MOCA London presented the artist duo dashndem at this years Scienar Exhibition in Bucharest, Romania. We exhibited their new video of their proposed performance happening (Part 2) for MOCA London, the Stephen Lawrence Gallery, University of Greenwich and the Lanchester Gallery, Coventry which will take place next year to coincide with the 25th anniversary of the disaster.
The 'Space Shuttle Challenger' disaster occurred on January 28th 1986, when 73 seconds into the launch a fireball caused the Challenger Space Shuttle to disintegrate over the Atlantic Ocean, leading to the tragic deaths of its seven-crew members. Captured live by CNN, the resulting image:The eerie beauty of the orange fireball and billowing white trails against the blue (The New York Times, January 29th 1986), became charred into the nation's collective consciousness, as it was played and replayed by the media.

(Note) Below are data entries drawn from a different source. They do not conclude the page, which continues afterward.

import Mathlib
import Summits.MatrixMultiplication.MatrixMultiplication.Theorems.SnSubsetDichotomyNoThresholdSubsetTriplePairQVTail
import Summits.MatrixMultiplication.MatrixMultiplication.Theorems.SnSubsetDichotomyNoThresholdSubsetTripleFreedmanCompensated
import Summits.MatrixMultiplication.MatrixMultiplication.Theorems.SnSubsetDichotomyNoThresholdSubsetTriplePairDiffEqSumIncr
import Summits.MatrixMultiplication.MatrixMultiplication.Theorems.SnSubsetDichotomyNoThresholdSubsetTripleOneStepBoxBounds
import Summits.MatrixMultiplication.MatrixMultiplication.Theorems.SnSubsetDichotomyNoThresholdSubsetTriplePrefixPairMeasurable
import Summits.MatrixMultiplication.MatrixMultiplication.Theorems.SnSubsetDichotomyNoThresholdSubsetTripleBoxOfRowLenColLen

/-!
# The Freedman split `J′ ⟸ (L1*) ∧ (M)` (line `klr-graded-polynomial-method`, crux `NoThresholdSubsetTriple`)

Stub `stub_freedmanSplit` of skeleton v14 (lead c8), crux `SnSubsetDichotomy.NoThresholdSubsetTriple`
(stmt-MatrixMultiplication-8302).  The moderate deviation J′ of the parity-signed SW/NE pair count `J(T)` of the second
tableau of a uniform same-shape pair (the open stub of skeletons v6–v13) follows from the drift hypothesis (L1\*)
`PlancherelStep.DriftHypothesis` and the compensator large deviation (M).

Proof (lead c4 report §3e made formal).  On the uniform space `pairMeasure n` with the prefix filtration `ℱ`, put
`Z_t := Σ_{z ∈ ν_{t+1} ∖ ν_t} [ν_t boxed]·π_z·x_z(ν_t)` (`ν_t = shapeBefore`, `π = (−1)^{row+col}`, `x = incr`): on a boxed
pair `Σ_{t<n} Z_t = J(T)` (increment identity `pairDiff_eq_sum_incr`), `|Z_t| ≤ 8√n` (`oneStep_box_bounds`), and by the model
theorem `condExp_prefix_succ_param`, `μ[Z_t | ℱ_t] = [boxed]·m(ν_t)` and `μ[Z_t² | ℱ_t] = [boxed]·sqEnergy(ν_t)` a.e.  Hence,
off a null set, `{boxed ∧ 200 J ≤ −n} ⊆ {Σ(Z − μ[Z|ℱ]) ≤ −n/400 ∧ Σ μ[Z²|ℱ] ≤ A n√n} ∪ {boxed ∧ A n√n ≤ Σ_t sqEnergy ν_t} ∪
{boxed ∧ 400 Σ_t m(ν_t) ≤ −n}`; the first is `≤ e^{−√n/(640000 A)}` by `freedman_compensated_lowerTail` with `λ = 1/(800 A √n)`,
the second `≤ 2e^{−κA√n}` by `pairQV_tail_of_drift` (the (Q) half modulo (L1\*)), the third `≤ e^{−c_M √n}` by (M).
-/

open MeasureTheory ProbabilityTheory
open scoped BigOperators ENNReal
open Literature.RepresentationTheory.FiniteGroups (addableNodes IsAddableNode mem_addableNodes TableauPair)
open Literature.NumberTheory.DiophantineGeometry (StdFilling)

namespace Summit.MatrixMultiplication.MatrixMultiplication.Theorems
import Mathlib

/-!
# Route «KPlusLogSqLaw», crux `WeakLifting` (stmt-ValiantsHypothesis-19561) — REAL side of the tridiagonal sector:
# the ENTROPY BALANCE INEQUALITY for pivot-energy chains (all sizes; the analytic core of the crossing-direction law)

HONEST FRAMING.  Helper theorems (`--supports stmt-ValiantsHypothesis-19561 --as helper`), seat val-sym-lift-p1 (g18), cell `pub-symmetroid`,
2026-08-28; pure real analysis, consumed by `…TridiagonalRealStaticUnitCrossingDirection` (this seat).  Setting (seat memo
CROSSING-DIRECTION-liftp1g18.md): at a positive determinant zero `x₀ ≠ 1` of a unit-coefficient static symmetric tridiagonal design
(continuants `D_k`, currency `StaticTridiagonalRealPotential.pathDet (fun _ => 1) d (fun _ => 1) f`), the kernel vector of the monomial matrix is
`w_i ∝ ± D_i(x₀)·x₀^{−F_i}`; its EDGE ENERGIES `e_k = D_k D_{k+1} x₀^{−2F_k}` (sign = sign of the `k`-th pivot) and VERTEX MASSES
`μ_i = x₀^{d_i} D_i² x₀^{−2F_i} > 0` satisfy `μ_i = e_{i−1} + e_i`, `μ_0 = e_0`, `μ_{m−1} = e_{m−2}`, and `e_k² / (μ_k μ_{k+1}) = x₀^{L_k}`
(`L_k = 2f_k − d_k − d_{k+1}` the edge slope).  The direction in which the zero eigenvalue crosses is the sign of the SLOPE-WEIGHTED ENERGY
`Σ_k L_k e_k`, and `(log x₀)·Σ_k L_k e_k = Σ_k e_k log(e_k²/(μ_kμ_{k+1})) = −Σ_i μ_i·H(e_{i−1}/μ_i)` (`H` = Mathlib's `Real.binEntropy`,
extended by `Real.log = log|·|`): vertices between two positive energies contribute `−Δ(e_{i−1}, e_i) < 0`
(`Δ(p,q) = (p+q)log(p+q) − p log p − q log q`), the two vertices of a negative energy `−c` (flanked by `a, b > c`) contribute
`+Δ(a−c, c) + Δ(b−c, c)`.  Proved here, for arbitrary real chains (no matrices):
* `mul_log_incr_lt` — strict increment monotonicity of `x log x` (from Mathlib's strict convexity); `delta_pos`, `delta_lt` — the
  «cost < gain» comparison `Δ(a−c, c) < Δ(x, a)` whenever `0 < c < x`, `c < a`;
* `vertexTerm_eq_binEntropy` — the vertex term is `(p+q)·binEntropy(p/(p+q))`;
* **ENTROPY BALANCE INEQUALITY** (`entropyBalance_pos`, all lengths): if every negative energy `e_k = −c` has second neighbours with
  `c < e_{k−2}`, `c < e_{k+2}` (this is what RECESSIVE flanking edges give) and no two negative energies are exactly three edges apart, then
  `Σ_{interior i} [μ_i log μ_i − e_{i−1} log|e_{i−1}| − e_i log|e_i|] > 0` — each negative edge is paid for by the two positive vertices
  next to its `N`/`J` vertices; `entropyBalance_binEntropy_pos` is the same in entropy form;
* `edge_sum_eq_vertex_sum` — the regrouping identity EDGE FORM = VERTEX FORM.
The separation hypothesis is SHARP (memo §3: an admissible chain with pattern `A N J A N J A`, `m = 9`, has negative balance), so the
inequality is not a general law of recessive chains.  Nothing here is an upper law for the register (α NO MOVER); nothing bears on
`WeakLifting` / `TropicalB` (stmt-19771) in their windows, Conjecture B, the Door-A registers, `MatrixDescartes` (stmt-18050) or VP ≠ VNP.
[this seat; folklore: convexity of `x log x`, binary entropy]
-/

-- `Summit.ValiantsHypothesis.ValiantsHypothesis.…` repeats a component by the D-0017 layout (single-conjunct summit); the name is mandated.
set_option linter.dupNamespace false
set_option autoImplicit false

namespace Summit.ValiantsHypothesis.ValiantsHypothesis.Theorems.KPlusLogSqLaw
namespace StaticTridiagonalRealUnit

open Real Finset

/-! ### 1. Increments of `x log x` -/

/-- **strict increment monotonicity of `x log x`**: for `0 ≤ p < p'` and `q > 0`,
`(p+q) log(p+q) − p log p < (p'+q) log(p'+q) − p' log p'`. [folklore: strict convexity of `x log x`] -/
theorem mul_log_incr_lt {p p' q : ℝ} (hp : 0 ≤ p) (hpp : p < p') (hq : 0 < q) :
    (p + q) * log (p + q) - p * log p < (p' + q) * log (p' + q) - p' * log p' := by
  have hg := Real.strictConvexOn_mul_log
  have h1 := hg.secant_strict_mono_aux2 (x := p) (y := p + q) (z := p' + q)
    (Set.mem_Ici.2 hp) (Set.mem_Ici.2 (by linarith)) (by linarith) (by linarith)
  have h2 := hg.secant_strict_mono_aux3 (x := p) (y := p') (z := p' + q)
    (Set.mem_Ici.2 hp) (Set.mem_Ici.2 (by linarith)) hpp (by linarith)
  have h := h1.trans h2
  rw [show p + q - p = q by ring, show p' + q - p' = q by ring, div_lt_div_iff_of_pos_right hq] at h
  linarith

/-- `Δ(p,q) = (p+q)log(p+q) − p log p − q log q > 0` for `p, q > 0` (strict superadditivity of `x log x`). [folklore] -/
theorem delta_pos {p q : ℝ} (hp : 0 < p) (hq : 0 < q) :
    0 < (p + q) * log (p + q) - p * log p - q * log q := by
  have h := mul_log_incr_lt (p := 0) (p' := p) (q := q) le_rfl hp hq
  simp only [zero_add, zero_mul, sub_zero] at h
  linarith

/-- **cost < gain**: `Δ(a−c, c) < Δ(x, a)` whenever `0 < c < x` and `c < a` — the entropy cost `a·H(c/a)` of splitting a positive energy `a`
at a negative neighbour `−c` is smaller than the gain of any positive vertex `(x, a)` with `x > c`. [this file] -/
theorem delta_lt {a c x : ℝ} (hc : 0 < c) (hca : c < a) (hcx : c < x) :
    a * log a - (a - c) * log (a - c) - c * log c < (x + a) * log (x + a) - x * log x - a * log a := by
  have h1 := mul_log_incr_lt (p := c) (p' := x) (q := a - c) hc.le hcx (by linarith)
  have h2 := mul_log_incr_lt (p := a - c) (p' := a) (q := x) (by linarith) (by linarith) (by linarith)
  rw [show c + (a - c) = a by ring] at h1
  rw [show a - c + x = x + (a - c) by ring, show a + x = x + a by ring] at h2
  linarith

/-! ### 2. The vertex term in entropy form -/

/-- the vertex term of a vertex with incident energies `p, q` (mass `p + q`) is `(p+q)·binEntropy(p/(p+q))`
(`Real.log` is `log |·|`, so negative energies are covered). [this file] -/
theorem vertexTerm_eq_binEntropy {p q : ℝ} (hp : p ≠ 0) (hq : q ≠ 0) (hpq : p + q ≠ 0) :
    (p + q) * binEntropy (p / (p + q)) = (p + q) * log (p + q) - p * log p - q * log q := by
  unfold binEntropy
  have e1 : 1 - p / (p + q) = q / (p + q) := by field_simp; ring
  rw [e1, log_inv, log_inv, log_div hp hpq, log_div hq hpq]
  field_simp
  ring

/-! ### 3. The entropy balance inequality -/

/-- **ENTROPY BALANCE INEQUALITY (all lengths).**  A chain of real edge energies `e 0, …, e n` (`n ≥ 1`; vertices `0, …, n+1`, vertex `j+1`
carrying `e j` and `e (j+1)`) with positive end energy `e n`, positive vertex masses `e j + e (j+1)`, nonzero energies, such that every negative
energy `e k = −c` sits at `2 ≤ k ≤ n − 2` with `c < e (k−2)` and `c < e (k+2)`, and no two negative energies are exactly three edges apart,
has positive vertex sum `Σ_{j<n} [(e j + e (j+1)) log(e j + e (j+1)) − e j log|e j| − e (j+1) log|e (j+1)|] > 0`. [this file] -/
theorem entropyBalance_pos (n : ℕ) (e : ℕ → ℝ) (hn : 1 ≤ n) (hend : 0 < e n)
    (hμ : ∀ j, j < n → 0 < e j + e (j + 1)) (hne : ∀ k, k ≤ n → e k ≠ 0)
    (hflank : ∀ k, k ≤ n → e k < 0 → 2 ≤ k ∧ k + 2 ≤ n ∧ -e k < e (k - 2) ∧ -e k < e (k + 2))
    (hsep : ∀ k, k + 3 ≤ n → e k < 0 → 0 < e (k + 3)) :
    0 < ∑ j ∈ range n, ((e j + e (j + 1)) * log (e j + e (j + 1)) - e j * log (e j) - e (j + 1) * log (e (j + 1))) := by
  induction n using Nat.strong_induction_on with
  | _ n ih =>
  -- the last-but-one energy is positive
  have hn1 : 0 < e (n - 1) := by
    rcases (hne (n - 1) (by omega)).lt_or_gt with h | h
    · exact absurd (hflank (n - 1) (by omega) h).2.1 (by omega)
    · exact h
  rcases Nat.lt_or_ge n 2 with hn2 | hn2
  · -- n = 1 : one interior vertex with two positive energies
    obtain rfl : n = 1 := by omega
    rw [sum_range_one]
    simpa using delta_pos (p := e 0) (q := e 1) (by simpa using hn1) hend
  · rcases (hne (n - 2) (by omega)).lt_or_gt with hneg | hpos
    · -- e (n-2) = -c < 0 : peel the last four vertices
      obtain ⟨hk2, -, hl, hr⟩ := hflank (n - 2) (by omega) hneg
      obtain ⟨n', rfl⟩ : ∃ n', n = n' + 4 := ⟨n - 4, by omega⟩
      simp only [show n' + 4 - 2 = n' + 2 by omega, show n' + 2 - 2 = n' by omega,
        show n' + 2 + 2 = n' + 4 by omega, show n' + 4 - 1 = n' + 3 by omega] at hneg hl hr hn1
      have ha : -e (n' + 2) < e (n' + 1) := by
        have := hμ (n' + 1) (by omega); rw [show n' + 1 + 1 = n' + 2 by omega] at this; linarith
      have hb : -e (n' + 2) < e (n' + 3) := by
        have := hμ (n' + 2) (by omega); rw [show n' + 2 + 1 = n' + 3 by omega] at this; linarith
      set c := -e (n' + 2) with hc
      have hc0 : 0 < c := by linarith
      have hx : 0 < e n' := by linarith
      have hea : e (n' + 2) = -c := by rw [hc, neg_neg]
      -- the four peeled vertex terms
      rw [sum_range_succ, sum_range_succ, sum_range_succ, sum_range_succ]
      have gainL := delta_lt (a := e (n' + 1)) (c := c) (x := e n') hc0 ha hl
      have gainR := delta_lt (a := e (n' + 3)) (c := c) (x := e (n' + 4)) hc0 hb hr
      have hlogc : log (e (n' + 2)) = log c := by rw [hea, log_neg_eq_log]
      -- rewrite the N-vertex and J-vertex terms
      have tN : (e (n' + 1) + e (n' + 1 + 1)) * log (e (n' + 1) + e (n' + 1 + 1)) - e (n' + 1) * log (e (n' + 1)) -
          e (n' + 1 + 1) * log (e (n' + 1 + 1)) =
          -(e (n' + 1) * log (e (n' + 1)) - (e (n' + 1) - c) * log (e (n' + 1) - c) - c * log c) := by
        rw [show n' + 1 + 1 = n' + 2 by omega, hlogc, hea, ← sub_eq_add_neg]; ring
      have tJ : (e (n' + 2) + e (n' + 2 + 1)) * log (e (n' + 2) + e (n' + 2 + 1)) - e (n' + 2) * log (e (n' + 2)) -
          e (n' + 2 + 1) * log (e (n' + 2 + 1)) =
          -(e (n' + 3) * log (e (n' + 3)) - (e (n' + 3) - c) * log (e (n' + 3) - c) - c * log c) := by
        rw [show n' + 2 + 1 = n' + 3 by omega, hlogc, hea, show -c + e (n' + 3) = e (n' + 3) - c by ring]; ring
      have tA : (e (n' + 3) + e (n' + 3 + 1)) * log (e (n' + 3) + e (n' + 3 + 1)) - e (n' + 3) * log (e (n' + 3)) -
          e (n' + 3 + 1) * log (e (n' + 3 + 1)) =
          (e (n' + 4) + e (n' + 3)) * log (e (n' + 4) + e (n' + 3)) - e (n' + 4) * log (e (n' + 4)) - e (n' + 3) * log (e (n' + 3)) := by
        rw [show n' + 3 + 1 = n' + 4 by omega, add_comm (e (n' + 3)) (e (n' + 4))]; ring
      rw [tN, tJ, tA]
      -- the prefix
      have hprefix : 0 ≤ ∑ j ∈ range n', ((e j + e (j + 1)) * log (e j + e (j + 1)) - e j * log (e j) -
          e (j + 1) * log (e (j + 1))) := by
        rcases Nat.eq_zero_or_pos n' with h0 | h0
        · subst h0; simp
        · refine (ih n' (by omega) h0 hx (fun j hj => hμ j (by omega)) (fun k hk => hne k (by omega)) ?_ ?_).le
          · intro k hk hkneg
            obtain ⟨h2, h2n, hl', hr'⟩ := hflank k (by omega) hkneg
            have hk4 : k ≠ n' := by rintro rfl; linarith
            have hk5 : k ≠ n' + 1 := by rintro rfl; linarith
            have hk1 : k + 2 ≤ n' := by
              by_contra hcon
              have := hsep k (by omega) hkneg
              rw [show k + 3 = n' + 2 by omega] at this
              linarith
            exact ⟨h2, hk1, hl', hr'⟩
          · intro k hk hkneg
            exact hsep k (by omega) hkneg
      linarith
    · -- e (n-2) > 0 : peel the last vertex
      obtain ⟨n', rfl⟩ : ∃ n', n = n' + 1 := ⟨n - 1, by omega⟩
      simp only [Nat.add_sub_cancel] at hn1
      rw [show n' + 1 - 2 = n' - 1 by omega] at hpos
      rw [sum_range_succ]
      have hlast := delta_pos hn1 hend
      have hprefix := ih n' (by omega) (by omega) hn1 (fun j hj => hμ j (by omega)) (fun k hk => hne k (by omega)) ?_ ?_
      · linarith
      · intro k hk hkneg
        obtain ⟨h2, h2n, hl', hr'⟩ := hflank k (by omega) hkneg
        have hk4 : k ≠ n' := by rintro rfl; linarith
        have hk5 : k ≠ n' - 1 := by rintro rfl; linarith
        exact ⟨h2, by omega, hl', hr'⟩
      · intro k hk hkneg
        exact hsep k (by omega) hkneg

/-- **ENTROPY BALANCE, entropy form**: under the same hypotheses `0 < Σ_{j<n} (e j + e (j+1))·binEntropy(e j/(e j + e (j+1)))`. [this file] -/
theorem entropyBalance_binEntropy_pos (n : ℕ) (e : ℕ → ℝ) (hn : 1 ≤ n) (hend : 0 < e n)
    (hμ : ∀ j, j < n → 0 < e j + e (j + 1)) (hne : ∀ k, k ≤ n → e k ≠ 0)
    (hflank : ∀ k, k ≤ n → e k < 0 → 2 ≤ k ∧ k + 2 ≤ n ∧ -e k < e (k - 2) ∧ -e k < e (k + 2))
    (hsep : ∀ k, k + 3 ≤ n → e k < 0 → 0 < e (k + 3)) :
    0 < ∑ j ∈ range n, (e j + e (j + 1)) * binEntropy (e j / (e j + e (j + 1))) := by
  have h := entropyBalance_pos n e hn hend hμ hne hflank hsep
  refine h.trans_eq (sum_congr rfl fun j hj => ?_)
  rw [mem_range] at hj
  exact (vertexTerm_eq_binEntropy (hne j hj.le) (hne (j + 1) (by omega)) (hμ j hj).ne').symm

/-! ### 4. Edge form = vertex form -/

/-- **regrouping identity**: with vertex masses `μ 0 = e 0`, `μ i = e (i−1) + e i` (`1 ≤ i ≤ n`), `μ (n+1) = e n`, the EDGE SUM
`Σ_{k≤n} e k · (log μ k + log μ (k+1) − 2 log|e k|)` equals the VERTEX SUM over the interior vertices. [this file] -/
theorem edge_sum_eq_vertex_sum (n : ℕ) (e μ : ℕ → ℝ)
    (hμ0 : μ 0 = e 0) (hμ : ∀ i, 1 ≤ i → i ≤ n → μ i = e (i - 1) + e i) (hμn : μ (n + 1) = e n) :
    ∑ k ∈ range (n + 1), e k * (log (μ k) + log (μ (k + 1)) - 2 * log (e k)) =
      ∑ j ∈ range n, ((e j + e (j + 1)) * log (e j + e (j + 1)) - e j * log (e j) - e (j + 1) * log (e (j + 1))) := by
  -- both sides as A + B - 2C
  have hA : ∑ k ∈ range (n + 1), e k * log (μ k) = e 0 * log (e 0) + ∑ j ∈ range n, e (j + 1) * log (μ (j + 1)) := by
    rw [sum_range_succ', hμ0]; ring
  have hB : ∑ k ∈ range (n + 1), e k * log (μ (k + 1)) = (∑ j ∈ range n, e j * log (μ (j + 1))) + e n * log (e n) := by
    rw [sum_range_succ, hμn]
  have hC1 : ∑ k ∈ range (n + 1), e k * log (e k) = (∑ j ∈ range n, e j * log (e j)) + e n * log (e n) := sum_range_succ _ _
  have hC2 : ∑ k ∈ range (n + 1), e k * log (e k) = e 0 * log (e 0) + ∑ j ∈ range n, e (j + 1) * log (e (j + 1)) := by
    rw [sum_range_succ']; ring
  have hV : ∀ j ∈ range n, (e j + e (j + 1)) * log (e j + e (j + 1)) =
      e j * log (μ (j + 1)) + e (j + 1) * log (μ (j + 1)) := by
    intro j hj
    rw [mem_range] at hj
    rw [hμ (j + 1) (by omega) (by omega), Nat.add_sub_cancel]; ring
  have hsplit : ∑ k ∈ range (n + 1), e k * (log (μ k) + log (μ (k + 1)) - 2 * log (e k)) =
      ∑ k ∈ range (n + 1), e k * log (μ k) + ∑ k ∈ range (n + 1), e k * log (μ (k + 1)) -
        (∑ k ∈ range (n + 1), e k * log (e k) + ∑ k ∈ range (n + 1), e k * log (e k)) := by
    rw [← sum_add_distrib, ← sum_add_distrib, ← sum_sub_distrib]
    exact sum_congr rfl fun k _ => by ring
  have hR : ∑ j ∈ range n, ((e j + e (j + 1)) * log (e j + e (j + 1)) - e j * log (e j) - e (j + 1) * log (e (j + 1))) =
      ∑ j ∈ range n, e j * log (μ (j + 1)) + ∑ j ∈ range n, e (j + 1) * log (μ (j + 1)) -
        (∑ j ∈ range n, e j * log (e j) + ∑ j ∈ range n, e (j + 1) * log (e (j + 1))) := by
    rw [← sum_add_distrib, ← sum_add_distrib, ← sum_sub_distrib]
    exact sum_congr rfl fun j hj => by rw [hV j hj]; ring
  rw [hsplit, hR, hA, hB]
  nth_rewrite 1 [hC1]
  rw [hC2]
  ring

end StaticTridiagonalRealUnit
end Summit.ValiantsHypothesis.ValiantsHypothesis.Theorems.KPlusLogSqLaw
import Summits.MatrixMultiplication.OmegaCensus.STPPVosperSlackOneCoverSteps

/-!
# ω-census (abelian STPP census): case-α₂ row checks for `{(2,3,5),(2,3,5)} ⊄ ℤ₅₉` — ratios `j = 4, 19, 28, 31, 40, 55` (kernel computations)

HONEST FRAMING (pub-omega census; verbatim): lottery ticket; floor = certified bounds/negative ranges.
Census STRUCTURE (seat pub-omega-stpp-2 gen 25, 2026-08-28), family (b2).  Row file for the kill `STPPVosperCoverKill235Z59.lean`: reading `(a,b,c) = (2,3,5)`
at block `0`, other block `(2,3,5)`, `(n+1, L, b, z) = (47, 15, 3, 10)`, word target `{0, ±1, ±2}`.  For the ratios of this file the α₂ row checker
`alpha2RowOK` (`STPPVosperSlackOneCoverSteps.lean`) is `true` because NO pair of run starts passes the window and prefix tests (the cost is the prefix test on
every window-admissible pair; files are split so that each `decide` stays small) — except `j = 5, 54`, whose two admissible offsets at `ℓ₁ = 7` have failing
Z-first cover searches.  Nothing here is progress on `ω`.
-/

open Finset

namespace Summit.MatrixMultiplication.OmegaCensus.CubeNB

/-- α₂ row checks, `j = 4`, all `ℓ₁ < 8`. [folklore] -/
theorem a2row59_235_j4_all : ∀ ℓ₁ < 8, ℓ₁ = 0 ∨ alpha2RowOK 59 47 15 3 {0, 1, 58, 2, 57} 10 [(2, 3, 5)] [(3, 2, 5)] true 4 ℓ₁ = true := by
  decide +kernel

/-- α₂ row checks, `j = 19`, all `ℓ₁ < 8`. [folklore] -/
theorem a2row59_235_j19_all : ∀ ℓ₁ < 8, ℓ₁ = 0 ∨ alpha2RowOK 59 47 15 3 {0, 1, 58, 2, 57} 10 [(2, 3, 5)] [(3, 2, 5)] true 19 ℓ₁ = true := by
  decide +kernel

/-- α₂ row checks, `j = 28`, all `ℓ₁ < 8`. [folklore] -/
theorem a2row59_235_j28_all : ∀ ℓ₁ < 8, ℓ₁ = 0 ∨ alpha2RowOK 59 47 15 3 {0, 1, 58, 2, 57} 10 [(2, 3, 5)] [(3, 2, 5)] true 28 ℓ₁ = true := by
  decide +kernel

/-- α₂ row checks, `j = 31`, all `ℓ₁ < 8`. [folklore] -/
theorem a2row59_235_j31_all : ∀ ℓ₁ < 8, ℓ₁ = 0 ∨ alpha2RowOK 59 47 15 3 {0, 1, 58, 2, 57} 10 [(2, 3, 5)] [(3, 2, 5)] true 31 ℓ₁ = true := by
  decide +kernel

/-- α₂ row checks, `j = 40`, all `ℓ₁ < 8`. [folklore] -/
theorem a2row59_235_j40_all : ∀ ℓ₁ < 8, ℓ₁ = 0 ∨ alpha2RowOK 59 47 15 3 {0, 1, 58, 2, 57} 10 [(2, 3, 5)] [(3, 2, 5)] true 40 ℓ₁ = true := by
  decide +kernel

/-- α₂ row checks, `j = 55`, all `ℓ₁ < 8`. [folklore] -/
theorem a2row59_235_j55_all : ∀ ℓ₁ < 8, ℓ₁ = 0 ∨ alpha2RowOK 59 47 15 3 {0, 1, 58, 2, 57} 10 [(2, 3, 5)] [(3, 2, 5)] true 55 ℓ₁ = true := by
  decide +kernel

end Summit.MatrixMultiplication.OmegaCensus.CubeNB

The artists intend to re-enact this infamous explosion as a public firework display. The performance will be held by on the banks of the Thames river by creating a bespoke rocket that emulates the now symbolic formation of the fireball, smoke and debris.
This event is intended as a direct critique on the 'spectacularization' of catastrophe and our relationship to mass mediated disaster; evoking a sense of detachment and spectatorship, with viewers as the passive consumers and the Challenger Disaster an entertaining, consumable spectacle. Moreover, by re-enacting the disaster, twenty-five years later, they intend to question the legitimacy of what it has come to represent; the popular interpretation, and to what extent collective memory of the disaster has been manipulated for political gain.
Scienar was funded with support from the European Commission and was a conference and exhibition looking at new interaction between Art and Science.